In diesen Tagen beginnt das neue Schuljahr. In Riga sind derzeit etwa 500 Lehrerstellen nicht besetzt. Ernests Sviklis, Rektor der 64. Mittelschule in Riga (die zweijährige Mittelschule entspricht der Oberstufe eines deutschen Gymnasiums), schildert Devica seine Situation: “Wir haben es gerade geschafft, eine Lösung zu finden, dass der Unterricht stattfindet. Aber das gelang teilweise nur durch übergroße Auslastung und teilweise dadurch, dass Kollegen benachbarter Schulen den Ausfall ausgleichen. Dieses Jahr suchen wir mehrere Lehrer für Mathematik, Physik und Englisch. Zum größten Teil gelang es uns, eine Lösung zu finden, aber derzeit sind wir noch auf der Suche nach einem Physiklehrer, um den Bedarf zu decken. Eine solche Situation ist schlussendlich nicht erfreulich.”
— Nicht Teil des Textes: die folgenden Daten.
import Summits.CriticalPhenomena.PercolationContinuityZ3.Theorems.PercNearOneGluingNoHeavyLowerTailSunflowerParityLemma
import Mathlib.Combinatorics.Enumerative.InclusionExclusion
import HarnessLib

/-!
# `NoHeavyLowerTail` (crux stmt-CriticalPhenomena-4575), hull-port line hp-7: the SIGNED (integer) parity lemma —
# the Möbius-weighted interval matrix of an up-set is unimodular over `ℤ`

Support file (prover `prim-hp-7`, generation 50; `--supports stmt-CriticalPhenomena-4575`).  No definitions, no `sorry`, standard axioms.
Memo: `prim-hp-7/FROM-prim-hp-7-g50-IC-KLEITMAN.md` §0 (S5).

prim-l12-p2's PARITY LEMMA (`HallGladkov.gam_del_sum`, file `…SunflowerParityLemma`): for an up-set `G` of the cube `W` and `T, T″ ∈ OUT(G)`,
`Σ_{S ∈ IN(G)} γ(T,S)·δ(S,T″) ≡ [T = T″] (mod 2)` with the interval counts `γ(T,S) = #{R ∈ [T,S] : W∖R ∈ G}`, `δ(S,T″) = #(G ∩ [T″,S])` — the engine of
the `GF(2)`-rank proofs of the Hall–Gladkov matching theorem (l12-p2) and of sunflower–Kleitman for acyclic orientations (hp-7, `JBern.card_filter_source_le_card_filter_target`).
THIS FILE lifts it to the integers: with MÖBIUS SIGNS
  `γ̃(T,S) = Σ_{R ∈ [T,S], W∖R ∈ G} (−1)^{#(R∖T)}`,   `δ̃(S,T″) = Σ_{C ∈ G ∩ [T″,S]} (−1)^{#(C∖T″)}`,   weight `(−1)^{#(W∖S)}`,
one has the EXACT identity (`JBern.signed_gam_del_sum`)
  `Σ_{S ∈ IN(G)} (−1)^{#(W∖S)} γ̃(T,S) δ̃(S,T″) = (−1)^{#(W∖T)} [T = T″]`   for `T, T″ ∈ OUT(G)`,
so the square matrix `Δ̃ = [δ̃(S,T″)]_{S ∈ IN(G), T″ ∈ OUT(G)}` is invertible over `ℤ` (unimodular), not only over `GF(2)`.  Consequences (memo S5): the acyclic
sunflower–Kleitman elimination runs in characteristic `0`; for hp-7's source × target matrices the signed Gram `Ã·diag((−1)^{|t|})·Ỹᵀ = E + N` holds exactly
(`E = ±I` on equal heads, `N` supported on `head(s) = tail(s″)`), the starting point of the 'P-mixed' rank route to the cyclic rows.
PROOF: as in the `GF(2)` case — the summand vanishes off `IN(G)` EXACTLY (`Σ_{R ∈ [T,S]} (−1)^{#(R∖T)} = [T = S]`), the `S`-sum is the signed superset count
`Σ_{S ⊇ Y} (−1)^{#(W∖S)} = [Y = W]`, then two more signed interval sums. [this work]
-/

namespace Summit.CriticalPhenomena.PercolationContinuityZ3.Theorems.JBern

open Finset
open Summit.CriticalPhenomena.PercolationContinuityZ3.Theorems.SunflowerPartition.HallGladkov

variable {α : Type*} [DecidableEq α]

/-! ## Signed interval sums (Möbius function of the cube) -/

/-- **Signed interval sum**: for `S ⊆ W`, `Σ_{R ⊆ W, T ⊆ R ⊆ S} (−1)^{#(R∖T)} = [T = S]`. [folklore] -/
theorem sum_Icc_neg_one_pow {T S W : Finset α} (hSW : S ⊆ W) :
    (∑ R ∈ W.powerset, (if T ⊆ R ∧ R ⊆ S then (-1 : ℤ) ^ #(R \ T) else 0)) = if T = S then 1 else 0 := by
  by_cases hTS : T ⊆ S
  · rw [← Finset.sum_filter]
    have key : (∑ R ∈ W.powerset.filter (fun R => T ⊆ R ∧ R ⊆ S), (-1 : ℤ) ^ #(R \ T))
        = ∑ m ∈ (S \ T).powerset, (-1 : ℤ) ^ #m := by
      refine Finset.sum_nbij' (fun R => R \ T) (fun m => m ∪ T) ?_ ?_ ?_ ?_ ?_
      · intro R hR
        rw [mem_filter] at hR
        exact mem_powerset.2 (sdiff_subset_sdiff hR.2.2 subset_rfl)
      · intro m hm
        rw [mem_powerset] at hm
        have hmS : m ⊆ S := hm.trans sdiff_subset
        exact mem_filter.2 ⟨mem_powerset.2 ((union_subset hmS hTS).trans hSW), subset_union_right, union_subset hmS hTS⟩
      · intro R hR
        rw [mem_filter] at hR
        exact sdiff_union_of_subset hR.2.1
      · intro m hm
        rw [mem_powerset] at hm
        rw [union_sdiff_right]
        exact sdiff_eq_self_of_disjoint (disjoint_of_subset_left hm disjoint_sdiff_self_left)
      · intro R _; rfl
    rw [key, Finset.sum_powerset_neg_one_pow_card]
    by_cases h : T = S
    · subst h; simp
    · rw [if_neg h, if_neg]
      intro h0
      exact h (Subset.antisymm hTS (Finset.sdiff_eq_empty_iff_subset.1 h0))
  · have hne : T ≠ S := fun h => hTS (h ▸ subset_rfl)
    rw [if_neg hne]
    refine sum_eq_zero fun R _ => ?_
    rw [if_neg]
    rintro ⟨h1, h2⟩
    exact hTS (h1.trans h2)

/-- **Signed superset count**: for `Y ⊆ W`, `Σ_{Y ⊆ S ⊆ W} (−1)^{#(W∖S)} = [Y = W]`. [folklore] -/
theorem sum_superset_neg_one_pow {Y W : Finset α} (hYW : Y ⊆ W) :
    (∑ S ∈ W.powerset, (if Y ⊆ S then (-1 : ℤ) ^ #(W \ S) else 0)) = if Y = W then 1 else 0 := by
  rw [← sum_powerset_compl W (fun S => if Y ⊆ S then (-1 : ℤ) ^ #(W \ S) else 0)]
  have h1 : ∀ S ∈ W.powerset, (fun S => if Y ⊆ S then (-1 : ℤ) ^ #(W \ S) else 0) (W \ S)
      = if ∅ ⊆ S ∧ S ⊆ W \ Y then (-1 : ℤ) ^ #(S \ ∅) else 0 := by
    intro S hS
    have hSW : S ⊆ W := mem_powerset.1 hS
    simp only [Finset.sdiff_sdiff_eq_self hSW, sdiff_empty, empty_subset, true_and]
    by_cases h : Y ⊆ W \ S
    · rw [if_pos h, if_pos]
      intro x hx
      rw [mem_sdiff]
      refine ⟨hSW hx, fun hxY => ?_⟩
      exact (mem_sdiff.1 (h hxY)).2 hx
    · rw [if_neg h, if_neg]
      intro h'
      apply h
      intro y hy
      rw [mem_sdiff]
      refine ⟨hYW hy, fun hyS => ?_⟩
      exact (mem_sdiff.1 (h' hyS)).2 hy
  rw [sum_congr rfl h1, sum_Icc_neg_one_pow sdiff_subset]
  by_cases h : Y = W
  · subst h; simp
  · rw [if_neg h, if_neg]
    intro h0
    exact h (Subset.antisymm hYW (Finset.sdiff_eq_empty_iff_subset.1 h0.symm))

/-! ## Vanishing off `IN(G)` -/

/-- Off `IN(G)`, inside `G ∩ τG`: `γ̃(T,S) = 0` exactly, for `T ∉ G`, `S ∈ G`, `W∖S ∈ G`. [this work] -/
theorem signed_gam_eq_zero_of_mem_mem {G : Finset (Finset α)} (hG : IsUpperSet (G : Set (Finset α))) {W T S : Finset α}
    (hTG : T ∉ G) (hSW : S ⊆ W) (hSG : S ∈ G) (hScG : W \ S ∈ G) :
    (∑ R ∈ W.powerset, (if T ⊆ R ∧ R ⊆ S ∧ W \ R ∈ G then (-1 : ℤ) ^ #(R \ T) else 0)) = 0 := by
  have hTS : T ≠ S := fun h => hTG (h ▸ hSG)
  calc (∑ R ∈ W.powerset, (if T ⊆ R ∧ R ⊆ S ∧ W \ R ∈ G then (-1 : ℤ) ^ #(R \ T) else 0))
      = ∑ R ∈ W.powerset, (if T ⊆ R ∧ R ⊆ S then (-1 : ℤ) ^ #(R \ T) else 0) := by
        refine sum_congr rfl fun R _ => ?_
        by_cases h : T ⊆ R ∧ R ⊆ S
        · rw [if_pos h, if_pos ⟨h.1, h.2, up_mem hG (Finset.sdiff_subset_sdiff subset_rfl h.2) hScG⟩]
        · rw [if_neg h, if_neg fun h' => h ⟨h'.1, h'.2.1⟩]
    _ = if T = S then 1 else 0 := sum_Icc_neg_one_pow hSW
    _ = 0 := if_neg hTS

/-- Off `IN(G)`, outside `G`: `δ̃(S,T″) = 0` for `S ∉ G`. [this work] -/
theorem signed_del_eq_zero_of_not_mem {G : Finset (Finset α)} (hG : IsUpperSet (G : Set (Finset α))) {W T'' S : Finset α}
    (hSG : S ∉ G) :
    (∑ C ∈ W.powerset, (if C ∈ G ∧ T'' ⊆ C ∧ C ⊆ S then (-1 : ℤ) ^ #(C \ T'') else 0)) = 0 := by
  refine sum_eq_zero fun C _ => ?_
  rw [if_neg]
  rintro ⟨hCG, -, hCS⟩
  exact hSG (up_mem hG hCS hCG)

/-! ## Sign bookkeeping -/

/-- For `A ⊆ B ⊆ C`: `(−1)^{#(C∖A)} = (−1)^{#(C∖B)} (−1)^{#(B∖A)}`. [folklore] -/
theorem neg_one_pow_card_sdiff_trans {A B C : Finset α} (hAB : A ⊆ B) (hBC : B ⊆ C) :
    (-1 : ℤ) ^ #(C \ A) = (-1 : ℤ) ^ #(C \ B) * (-1 : ℤ) ^ #(B \ A) := by
  have hunion : C \ A = (C \ B) ∪ (B \ A) := by
    ext x
    simp only [mem_sdiff, mem_union]
    constructor
    · rintro ⟨hxC, hxA⟩
      by_cases hxB : x ∈ B
      · exact Or.inr ⟨hxB, hxA⟩
      · exact Or.inl ⟨hxC, hxB⟩
    · rintro (⟨hxC, hxB⟩ | ⟨hxB, hxA⟩)
      · exact ⟨hxC, fun hxA => hxB (hAB hxA)⟩
      · exact ⟨hBC hxB, hxA⟩
  have hdisj : Disjoint (C \ B) (B \ A) := by
    rw [Finset.disjoint_left]
    intro x hx hx'
    exact (mem_sdiff.1 hx).2 (mem_sdiff.1 hx').1
  rw [hunion, card_union_of_disjoint hdisj, pow_add]

/-! ## The signed parity lemma -/

/-- **SIGNED PARITY LEMMA** (this work).  For an up-set `G` of the cube `W` and `T, T″ ∈ OUT(G)`:
`Σ_{S ∈ IN(G)} (−1)^{#(W∖S)} γ̃(T,S) δ̃(S,T″) = (−1)^{#(W∖T)} [T = T″]` over `ℤ`, with the Möbius-signed interval counts
`γ̃(T,S) = Σ_{R ∈ [T,S], W∖R ∈ G} (−1)^{#(R∖T)}`, `δ̃(S,T″) = Σ_{C ∈ G ∩ [T″,S]} (−1)^{#(C∖T″)}`.  Hence the matrix `[δ̃(S,T″)]_{S ∈ IN(G), T″ ∈ OUT(G)}`
has an integer left inverse: it is unimodular.  Reducing mod 2 recovers `HallGladkov.gam_del_sum`. [this work] -/
theorem signed_gam_del_sum {G : Finset (Finset α)} (hG : IsUpperSet (G : Set (Finset α))) (W : Finset α)
    {T T'' : Finset α} (hT : T ∈ outV G W) (hT'' : T'' ∈ outV G W) :
    (∑ S ∈ inV G W, (-1 : ℤ) ^ #(W \ S) *
        ((∑ R ∈ W.powerset, (if T ⊆ R ∧ R ⊆ S ∧ W \ R ∈ G then (-1 : ℤ) ^ #(R \ T) else 0)) *
         (∑ C ∈ W.powerset, (if C ∈ G ∧ T'' ⊆ C ∧ C ⊆ S then (-1 : ℤ) ^ #(C \ T'') else 0))))
      = if T = T'' then (-1 : ℤ) ^ #(W \ T) else 0 := by
  unfold outV at hT hT''
  rw [mem_filter, mem_powerset] at hT hT''
  obtain ⟨hTW, hTG, -⟩ := hT
  obtain ⟨hT2W, -, hT2cG⟩ := hT''
  -- (a) the summand vanishes off `IN(G)`: sum over the whole cube
  have hsub : inV G W ⊆ W.powerset := fun S hS => by unfold inV at hS; exact (mem_filter.1 hS).1
  rw [Finset.sum_subset hsub ?vanish]
  case vanish =>
    intro S hS hSn
    have hSW : S ⊆ W := mem_powerset.1 hS
    have hSn' : ¬ (S ∈ G ∧ W \ S ∉ G) := fun h => hSn (by unfold inV; exact mem_filter.2 ⟨hS, h⟩)
    by_cases hSG : S ∈ G
    · have hScG : W \ S ∈ G := by by_contra h; exact hSn' ⟨hSG, h⟩
      rw [signed_gam_eq_zero_of_mem_mem hG hTG hSW hSG hScG, zero_mul, mul_zero]
    · rw [signed_del_eq_zero_of_not_mem hG hSG, mul_zero, mul_zero]
  -- (b) expand the product and exchange the order of summation; the `S`-sum is the signed superset count of `R ∪ C`
  have hb : ∀ R ∈ W.powerset, ∀ C ∈ W.powerset,
      (∑ S ∈ W.powerset, (-1 : ℤ) ^ #(W \ S) * ((if T ⊆ R ∧ R ⊆ S ∧ W \ R ∈ G then (-1 : ℤ) ^ #(R \ T) else 0) *
         (if C ∈ G ∧ T'' ⊆ C ∧ C ⊆ S then (-1 : ℤ) ^ #(C \ T'') else 0)))
        = (if T ⊆ R ∧ W \ R ∈ G ∧ C ∈ G ∧ T'' ⊆ C then (-1 : ℤ) ^ #(R \ T) * (-1 : ℤ) ^ #(C \ T'') else 0) *
          (if R ∪ C = W then 1 else 0) := by
    intro R hR C hC
    have hRW : R ⊆ W := mem_powerset.1 hR
    have hCW : C ⊆ W := mem_powerset.1 hC
    rw [← sum_superset_neg_one_pow (union_subset hRW hCW), Finset.mul_sum]
    refine sum_congr rfl fun S _ => ?_
    by_cases h1 : T ⊆ R ∧ W \ R ∈ G ∧ C ∈ G ∧ T'' ⊆ C
    · by_cases h2 : R ∪ C ⊆ S
      · rw [if_pos ⟨h1.1, subset_union_left.trans h2, h1.2.1⟩, if_pos ⟨h1.2.2.1, h1.2.2.2, subset_union_right.trans h2⟩,
          if_pos h1, if_pos h2]
        ring
      · rw [if_pos h1, if_neg h2, mul_zero]
        by_cases hRS : R ⊆ S
        · rw [if_neg (fun h : C ∈ G ∧ T'' ⊆ C ∧ C ⊆ S => h2 (union_subset hRS h.2.2)), mul_zero, mul_zero]
        · rw [if_neg (fun h : T ⊆ R ∧ R ⊆ S ∧ W \ R ∈ G => hRS h.2.1), zero_mul, mul_zero]
    · rw [if_neg h1, zero_mul]
      by_cases hA : T ⊆ R ∧ R ⊆ S ∧ W \ R ∈ G
      · rw [if_neg (fun h : C ∈ G ∧ T'' ⊆ C ∧ C ⊆ S => h1 ⟨hA.1, hA.2.2, h.1, h.2.1⟩), mul_zero, mul_zero]
      · rw [if_neg hA, zero_mul, mul_zero]
  rw [show (∑ S ∈ W.powerset, (-1 : ℤ) ^ #(W \ S) *
        ((∑ R ∈ W.powerset, (if T ⊆ R ∧ R ⊆ S ∧ W \ R ∈ G then (-1 : ℤ) ^ #(R \ T) else 0)) *
         (∑ C ∈ W.powerset, (if C ∈ G ∧ T'' ⊆ C ∧ C ⊆ S then (-1 : ℤ) ^ #(C \ T'') else 0))))
      = ∑ R ∈ W.powerset, ∑ C ∈ W.powerset,
          ((if T ⊆ R ∧ W \ R ∈ G ∧ C ∈ G ∧ T'' ⊆ C then (-1 : ℤ) ^ #(R \ T) * (-1 : ℤ) ^ #(C \ T'') else 0) *
           (if R ∪ C = W then 1 else 0)) by
    rw [show (∑ S ∈ W.powerset, (-1 : ℤ) ^ #(W \ S) *
        ((∑ R ∈ W.powerset, (if T ⊆ R ∧ R ⊆ S ∧ W \ R ∈ G then (-1 : ℤ) ^ #(R \ T) else 0)) *
         (∑ C ∈ W.powerset, (if C ∈ G ∧ T'' ⊆ C ∧ C ⊆ S then (-1 : ℤ) ^ #(C \ T'') else 0))))
      = ∑ S ∈ W.powerset, ∑ R ∈ W.powerset, ∑ C ∈ W.powerset,
          ((-1 : ℤ) ^ #(W \ S) * ((if T ⊆ R ∧ R ⊆ S ∧ W \ R ∈ G then (-1 : ℤ) ^ #(R \ T) else 0) *
           (if C ∈ G ∧ T'' ⊆ C ∧ C ⊆ S then (-1 : ℤ) ^ #(C \ T'') else 0))) from
      sum_congr rfl fun S _ => by rw [Finset.sum_mul_sum, Finset.mul_sum]; exact sum_congr rfl fun R _ => Finset.mul_sum _ _ _]
    rw [Finset.sum_comm]
    refine sum_congr rfl fun R hR => ?_
    rw [Finset.sum_comm]
    exact sum_congr rfl fun C hC => hb R hR C hC]
  -- (c) the `C`-sum: for `W ∖ R ∈ G` it is the signed superset count of `T″ ∪ (W ∖ R)`, i.e. `± [R ⊆ T″]`
  have hc : ∀ R ∈ W.powerset,
      (∑ C ∈ W.powerset, ((if T ⊆ R ∧ W \ R ∈ G ∧ C ∈ G ∧ T'' ⊆ C then (-1 : ℤ) ^ #(R \ T) * (-1 : ℤ) ^ #(C \ T'') else 0) *
          (if R ∪ C = W then 1 else 0)))
        = if T ⊆ R ∧ R ⊆ T'' then (-1 : ℤ) ^ #(R \ T) * (-1 : ℤ) ^ #(W \ T'') else 0 := by
    intro R hR
    have hRW : R ⊆ W := mem_powerset.1 hR
    by_cases h1 : T ⊆ R ∧ W \ R ∈ G
    · -- rewrite the sum as `(-1)^{#(R∖T)} (-1)^{#(Y∖T″)} Σ_{Y ⊆ C ⊆ W} (-1)^{#(C∖Y)}`, `Y = T″ ∪ (W∖R)`
      have hYW : T'' ∪ (W \ R) ⊆ W := union_subset hT2W sdiff_subset
      have hY : ∀ C ∈ W.powerset,
          ((if T ⊆ R ∧ W \ R ∈ G ∧ C ∈ G ∧ T'' ⊆ C then (-1 : ℤ) ^ #(R \ T) * (-1 : ℤ) ^ #(C \ T'') else 0) *
            (if R ∪ C = W then 1 else 0))
          = (-1 : ℤ) ^ #(R \ T) * (-1 : ℤ) ^ #((T'' ∪ (W \ R)) \ T'') *
            (if T'' ∪ (W \ R) ⊆ C ∧ C ⊆ W then (-1 : ℤ) ^ #(C \ (T'' ∪ (W \ R))) else 0) := by
        intro C hC
        have hCW : C ⊆ W := mem_powerset.1 hC
        by_cases h : T'' ∪ (W \ R) ⊆ C
        · have hRC : W \ R ⊆ C := subset_union_right.trans h
          have hT2C : T'' ⊆ C := subset_union_left.trans h
          rw [if_pos ⟨h1.1, h1.2, up_mem hG hRC h1.2, hT2C⟩, if_pos ((union_eq_iff_sdiff_subset hRW hCW).2 hRC),
            if_pos ⟨h, hCW⟩, mul_one, neg_one_pow_card_sdiff_trans subset_union_left h]
          ring
        · rw [if_neg (fun h' : T'' ∪ (W \ R) ⊆ C ∧ C ⊆ W => h h'.1), mul_zero]
          by_cases h3 : T ⊆ R ∧ W \ R ∈ G ∧ C ∈ G ∧ T'' ⊆ C
          · have hne : ¬ R ∪ C = W := fun hRCW =>
              h (union_subset h3.2.2.2 ((union_eq_iff_sdiff_subset hRW hCW).1 hRCW))
            rw [if_pos h3, if_neg hne, mul_zero]
          · rw [if_neg h3, zero_mul]
      rw [sum_congr rfl hY, ← Finset.mul_sum, sum_Icc_neg_one_pow (subset_refl W)]
      by_cases h : R ⊆ T''
      · have hYeq : T'' ∪ (W \ R) = W := (union_sdiff_eq_iff_subset hRW hT2W).2 h
        rw [if_pos hYeq, if_pos ⟨h1.1, h⟩, mul_one, hYeq]
      · rw [if_neg (fun h' => h ((union_sdiff_eq_iff_subset hRW hT2W).1 h')), if_neg (fun h' => h h'.2), mul_zero]
    · rw [if_neg fun h => h1 ⟨h.1, up_mem hG (Finset.sdiff_subset_sdiff subset_rfl h.2) hT2cG⟩]
      refine sum_eq_zero fun C _ => ?_
      rw [if_neg fun h => h1 ⟨h.1, h.2.1⟩, zero_mul]
  rw [sum_congr rfl hc]
  -- (d) the `R`-sum is a signed interval count
  have hd : ∀ R ∈ W.powerset, (if T ⊆ R ∧ R ⊆ T'' then (-1 : ℤ) ^ #(R \ T) * (-1 : ℤ) ^ #(W \ T'') else 0)
      = (if T ⊆ R ∧ R ⊆ T'' then (-1 : ℤ) ^ #(R \ T) else 0) * (-1 : ℤ) ^ #(W \ T'') := by
    intro R _
    split_ifs <;> simp
  rw [sum_congr rfl hd, ← Finset.sum_mul, sum_Icc_neg_one_pow hT2W]
  by_cases h : T = T''
  · subst h; simp
  · rw [if_neg h, if_neg h, zero_mul]

end Summit.CriticalPhenomena.PercolationContinuityZ3.Theorems.JBern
LIZDA beschreibt, dass nicht nur das geringe Gehalt, sondern auch die Arbeitsbedingungen junge Lehrerinnen und Lehrer davon abhalten, sich in ihrem gelernten Beruf um eine Stelle zu bemühen. Zu wenige Mentoren betreuten die Nachwuchskräfte, so dass neuen Lehrkräfte schon nach wenigen Jahren aufgeben. Deren Betreuer im Schulkollegium leisten ihre Beratung meistens ehrenamtlich, so dass sich die Arbeitsstunden unentgeltlich noch weiter vermehren. Zudem beklagen Lehrer, in ihrer Arbeit von Kommunen und Behörden zu wenig unterstützt zu werden.

 

 

Die Gewerkschafter schrieben deshalb der Saeima-Kommission für Bildung, Kultur und Wissenschaft einen Brief. Sie fordern von den Abgeordneten, ein Konzept auszuarbeiten, das Abhilfe schafft. Das Ministerium für Bildung und Wissenschaft kündigte an, sich in den nächsten Tagen mit dem Lehrernotstand zu beschäftigen. LIZDA appelliert an die Verantwortlichen, das Problem schnell und umfassend zu lösen, “damit Lettland nicht in die Lage gerät, dass eine qualitative Bildung nur noch gegen Bezahlung erhältlich ist, denn es besteht das Risiko, dass die Lehranstalten nicht mehr genügend Pädagogen finden werden, die sich mit ihren derzeitigen Arbeitsbedingungen in ihrem Beruf abfinden.”